/-- (0.9) on `Sp(n)` for Federbush's solution: `fedSol W ∈ Sp(n)` for `Sp(n)`-families of radius `δ ≤ 1/100`.
[cite: Balaban1987RG1, (0.9) p.253] -/
theorem fedSol_mem_compactSymplectic_of_chart (hδ : δ ≤ 1 / 100) {W : ι → Matrix (l ⊕ l) (l ⊕ l) ℂ}
    (hWs : ∀ j, W j ∈ (compactSymplecticLogChart l).carrier) (hW : ∀ j, ‖W j - 1‖ ≤ δ) :
    fedSol W ∈ (compactSymplecticLogChart l).carrier :=
  fedSol_mem_logChart (compactSymplecticLogChart l) hδ (by rw [compactSymplecticLogChart_ρ]; linarith) hW hWs

/-! ### Non-vacuity -/

/-- The constant family at `J ∈ Sp(n)` (not the identity) meets the hypotheses of
`fedM_mem_compactSymplectic_of_chart` with `δ = 0`. [folklore] -/
example : fedM 0 (fun _ : Fin (m + 1) => Matrix.J l ℂ) ∈ (compactSymplecticLogChart l).carrier :=
  fedM_mem_compactSymplectic_of_chart (fun _ => J_mem_compactSymplecticLogChart) (by norm_num)

end FormCorollaries

end FederbushMean

/-! ## §5 The local polar ∕ Cartan form: `Aut(J) → Aut(J) ∩ U(N)`, `Sp(2n, ℂ) → Sp(n)` -/

section Polar

/-- **`Gc = Aut(J)` (`star`-closed case `J̄ J = c·1`): the unitary polar factor of `𝐔 ∈ Aut(J)`, `‖𝐔 − 1‖ ≤ 1/10`,
lies in `Aut(J) ∩ U(N)`**, `U′ = e^{P/2} ∈ Aut(J)`, and the Cartan generator `A′ ∈ 𝔞𝔲𝔱(J) ∩ 𝔲(N)`
(`LogChartPolar` §2/§4a on the chart `formLogChart J`, whose Lie algebra is closed under `i`). [folklore] -/
theorem polarUnit_mem_formAut {J g : Matrix n n ℂ} {c : ℂ} (hc : c ≠ 0)
    (hJ : conjEntry n J * J = c • (1 : Matrix n n ℂ)) (hgJ : g * J * g.transpose = J) (hg : ‖g - 1‖ ≤ 1 / 10) :
    (polarUnit g ∈ Matrix.unitaryGroup n ℂ ∧ polarUnit g * J * (polarUnit g).transpose = J) ∧
      polarPos g * J * (polarPos g).transpose = J ∧
      (star (polarGen g) = -polarGen g ∧ polarGen g * J + J * (polarGen g).transpose = 0) := by
  have hstar : ∀ ⦃g : Matrix n n ℂ⦄, g ∈ (formLogChart J).carrier → star g ∈ (formLogChart J).carrier :=
    fun _ hg => star_mem_formLogChart hc hJ hg
  have hI : ∀ ⦃X : Matrix n n ℂ⦄, X ∈ (formLogChart J).lie → Complex.I • X ∈ (formLogChart J).lie :=
    fun _ hX => I_smul_mem_formLogChart_lie hX
  have hgG : g ∈ (formLogChart J).carrier := (mem_formLogChart_carrier).2 hgJ
  have hρ' : 3 * (1 / 10 : ℝ) ≤ (formLogChart J).ρ := by rw [formLogChart_ρ]; norm_num
  exact ⟨⟨polarUnit_mem_unitaryGroup hg,
      (mem_formLogChart_carrier).1 (LogChart.polarUnit_mem hstar hgG hg le_rfl hρ')⟩,
    (mem_formLogChart_carrier).1 (LogChart.polarPos_mem hstar hgG hg le_rfl hρ'),
    ⟨star_polarGen hg, (mem_formLogChart_lie).1 (LogChart.polarGen_mem_lie hstar hI hgG hg le_rfl hρ')⟩⟩

variable {l : Type*} [Fintype l] [DecidableEq l]

/-- **`Gc = Sp(2n, ℂ)`, `G = Sp(n)`: for `𝐔 ∈ Sp(2n, ℂ)` with `‖𝐔 − 1‖ ≤ 1/10`, the unitary polar factor
`U = e^{−P/2}𝐔` lies in `Sp(n)`, `U′ = e^{P/2} ∈ Sp(2n, ℂ)`, and `A′ = −(i/2)P ∈ 𝔰𝔭(n) = 𝔲(2n) ∩ 𝔰𝔭(2n, ℂ)`** —
print's «𝐔 = U′U, where U ∈ G and U′ = exp iA′, A′ ∈ 𝐠ᶜ» (p. 252) for the tree's equation-defined `Sp(2n, ℂ)`,
near the identity. [folklore] -/
theorem polarUnit_mem_compactSymplectic {g : Matrix (l ⊕ l) (l ⊕ l) ℂ} (hgS : g ∈ Matrix.symplecticGroup l ℂ)
    (hg : ‖g - 1‖ ≤ 1 / 10) :
    polarUnit g ∈ (compactSymplecticLogChart l).carrier ∧ polarPos g ∈ Matrix.symplecticGroup l ℂ ∧
      polarGen g ∈ (compactSymplecticLogChart l).lie := by
  have h := polarUnit_mem_formAut (by norm_num) conjEntry_J_mul_J (SymplecticGroup.mem_iff.1 hgS) hg
  refine ⟨mem_compactSymplecticLogChart_carrier.2 ⟨h.1.1, SymplecticGroup.mem_iff.2 h.1.2⟩,
    SymplecticGroup.mem_iff.2 h.2.1, mem_compactSymplecticLogChart_lie.2 h.2.2⟩

/-- The polar form `𝐔 = U′U` on `Sp(2n, ℂ)` with both memberships, as an existence statement. [folklore] -/
theorem exists_polar_symplectic {g : Matrix (l ⊕ l) (l ⊕ l) ℂ} (hgS : g ∈ Matrix.symplecticGroup l ℂ)
    (hg : ‖g - 1‖ ≤ 1 / 10) :
    ∃ A U : Matrix (l ⊕ l) (l ⊕ l) ℂ, A ∈ (compactSymplecticLogChart l).lie ∧
      U ∈ (compactSymplecticLogChart l).carrier ∧ g = exp (Complex.I • A) * U :=
  ⟨polarGen g, polarUnit g, (polarUnit_mem_compactSymplectic hgS hg).2.2,
    (polarUnit_mem_compactSymplectic hgS hg).1, by
      rw [← polarPos_eq_exp_I_smul_polarGen]; exact (polarPos_mul_polarUnit g).symm⟩

/-! ### Non-vacuity -/

/-- `J ∈ Sp(2n, ℂ)` with `‖J − 1‖ ≤ 1/10` is FALSE (`J` is far from `1`), but `1 ∈ Sp(2n, ℂ)` meets the hypotheses;
the content of `polarUnit_mem_compactSymplectic` is the membership, exercised here at `g = 1`. [folklore] -/
example : polarUnit (1 : Matrix (l ⊕ l) (l ⊕ l) ℂ) ∈ (compactSymplecticLogChart l).carrier :=
  (polarUnit_mem_compactSymplectic (Matrix.symplecticGroup l ℂ).one_mem (by rw [sub_self, norm_zero]; norm_num)).1

end Polar

end Literature.MathematicalPhysics.QuantumFieldTheory.Balaban1983to89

□ □ □ □

Print the listing once more, exactly as it stands above.

/-- (0.9) on `Sp(n)` for Federbush's solution: `fedSol W ∈ Sp(n)` for `Sp(n)`-families of radius `δ ≤ 1/100`.
[cite: Balaban1987RG1, (0.9) p.253] -/
theorem fedSol_mem_compactSymplectic_of_chart (hδ : δ ≤ 1 / 100) {W : ι → Matrix (l ⊕ l) (l ⊕ l) ℂ}
    (hWs : ∀ j, W j ∈ (compactSymplecticLogChart l).carrier) (hW : ∀ j, ‖W j - 1‖ ≤ δ) :
    fedSol W ∈ (compactSymplecticLogChart l).carrier :=
  fedSol_mem_logChart (compactSymplecticLogChart l) hδ (by rw [compactSymplecticLogChart_ρ]; linarith) hW hWs

/-! ### Non-vacuity -/

/-- The constant family at `J ∈ Sp(n)` (not the identity) meets the hypotheses of
`fedM_mem_compactSymplectic_of_chart` with `δ = 0`. [folklore] -/
example : fedM 0 (fun _ : Fin (m + 1) => Matrix.J l ℂ) ∈ (compactSymplecticLogChart l).carrier :=
  fedM_mem_compactSymplectic_of_chart (fun _ => J_mem_compactSymplecticLogChart) (by norm_num)

end FormCorollaries

end FederbushMean

/-! ## §5 The local polar ∕ Cartan form: `Aut(J) → Aut(J) ∩ U(N)`, `Sp(2n, ℂ) → Sp(n)` -/

section Polar

/-- **`Gc = Aut(J)` (`star`-closed case `J̄ J = c·1`): the unitary polar factor of `𝐔 ∈ Aut(J)`, `‖𝐔 − 1‖ ≤ 1/10`,
lies in `Aut(J) ∩ U(N)`**, `U′ = e^{P/2} ∈ Aut(J)`, and the Cartan generator `A′ ∈ 𝔞𝔲𝔱(J) ∩ 𝔲(N)`
(`LogChartPolar` §2/§4a on the chart `formLogChart J`, whose Lie algebra is closed under `i`). [folklore] -/
theorem polarUnit_mem_formAut {J g : Matrix n n ℂ} {c : ℂ} (hc : c ≠ 0)
    (hJ : conjEntry n J * J = c • (1 : Matrix n n ℂ)) (hgJ : g * J * g.transpose = J) (hg : ‖g - 1‖ ≤ 1 / 10) :
    (polarUnit g ∈ Matrix.unitaryGroup n ℂ ∧ polarUnit g * J * (polarUnit g).transpose = J) ∧
      polarPos g * J * (polarPos g).transpose = J ∧
      (star (polarGen g) = -polarGen g ∧ polarGen g * J + J * (polarGen g).transpose = 0) := by
  have hstar : ∀ ⦃g : Matrix n n ℂ⦄, g ∈ (formLogChart J).carrier → star g ∈ (formLogChart J).carrier :=
    fun _ hg => star_mem_formLogChart hc hJ hg
  have hI : ∀ ⦃X : Matrix n n ℂ⦄, X ∈ (formLogChart J).lie → Complex.I • X ∈ (formLogChart J).lie :=
    fun _ hX => I_smul_mem_formLogChart_lie hX
  have hgG : g ∈ (formLogChart J).carrier := (mem_formLogChart_carrier).2 hgJ
  have hρ' : 3 * (1 / 10 : ℝ) ≤ (formLogChart J).ρ := by rw [formLogChart_ρ]; norm_num
  exact ⟨⟨polarUnit_mem_unitaryGroup hg,
      (mem_formLogChart_carrier).1 (LogChart.polarUnit_mem hstar hgG hg le_rfl hρ')⟩,
    (mem_formLogChart_carrier).1 (LogChart.polarPos_mem hstar hgG hg le_rfl hρ'),
    ⟨star_polarGen hg, (mem_formLogChart_lie).1 (LogChart.polarGen_mem_lie hstar hI hgG hg le_rfl hρ')⟩⟩

variable {l : Type*} [Fintype l] [DecidableEq l]

/-- **`Gc = Sp(2n, ℂ)`, `G = Sp(n)`: for `𝐔 ∈ Sp(2n, ℂ)` with `‖𝐔 − 1‖ ≤ 1/10`, the unitary polar factor
`U = e^{−P/2}𝐔` lies in `Sp(n)`, `U′ = e^{P/2} ∈ Sp(2n, ℂ)`, and `A′ = −(i/2)P ∈ 𝔰𝔭(n) = 𝔲(2n) ∩ 𝔰𝔭(2n, ℂ)`** —
print's «𝐔 = U′U, where U ∈ G and U′ = exp iA′, A′ ∈ 𝐠ᶜ» (p. 252) for the tree's equation-defined `Sp(2n, ℂ)`,
near the identity. [folklore] -/
theorem polarUnit_mem_compactSymplectic {g : Matrix (l ⊕ l) (l ⊕ l) ℂ} (hgS : g ∈ Matrix.symplecticGroup l ℂ)
    (hg : ‖g - 1‖ ≤ 1 / 10) :
    polarUnit g ∈ (compactSymplecticLogChart l).carrier ∧ polarPos g ∈ Matrix.symplecticGroup l ℂ ∧
      polarGen g ∈ (compactSymplecticLogChart l).lie := by
  have h := polarUnit_mem_formAut (by norm_num) conjEntry_J_mul_J (SymplecticGroup.mem_iff.1 hgS) hg
  refine ⟨mem_compactSymplecticLogChart_carrier.2 ⟨h.1.1, SymplecticGroup.mem_iff.2 h.1.2⟩,
    SymplecticGroup.mem_iff.2 h.2.1, mem_compactSymplecticLogChart_lie.2 h.2.2⟩

/-- The polar form `𝐔 = U′U` on `Sp(2n, ℂ)` with both memberships, as an existence statement. [folklore] -/
theorem exists_polar_symplectic {g : Matrix (l ⊕ l) (l ⊕ l) ℂ} (hgS : g ∈ Matrix.symplecticGroup l ℂ)
    (hg : ‖g - 1‖ ≤ 1 / 10) :
    ∃ A U : Matrix (l ⊕ l) (l ⊕ l) ℂ, A ∈ (compactSymplecticLogChart l).lie ∧
      U ∈ (compactSymplecticLogChart l).carrier ∧ g = exp (Complex.I • A) * U :=
  ⟨polarGen g, polarUnit g, (polarUnit_mem_compactSymplectic hgS hg).2.2,
    (polarUnit_mem_compactSymplectic hgS hg).1, by
      rw [← polarPos_eq_exp_I_smul_polarGen]; exact (polarPos_mul_polarUnit g).symm⟩

/-! ### Non-vacuity -/

/-- `J ∈ Sp(2n, ℂ)` with `‖J − 1‖ ≤ 1/10` is FALSE (`J` is far from `1`), but `1 ∈ Sp(2n, ℂ)` meets the hypotheses;
the content of `polarUnit_mem_compactSymplectic` is the membership, exercised here at `g = 1`. [folklore] -/
example : polarUnit (1 : Matrix (l ⊕ l) (l ⊕ l) ℂ) ∈ (compactSymplecticLogChart l).carrier :=
  (polarUnit_mem_compactSymplectic (Matrix.symplecticGroup l ℂ).one_mem (by rw [sub_self, norm_zero]; norm_num)).1

end Polar

end Literature.MathematicalPhysics.QuantumFieldTheory.Balaban1983to89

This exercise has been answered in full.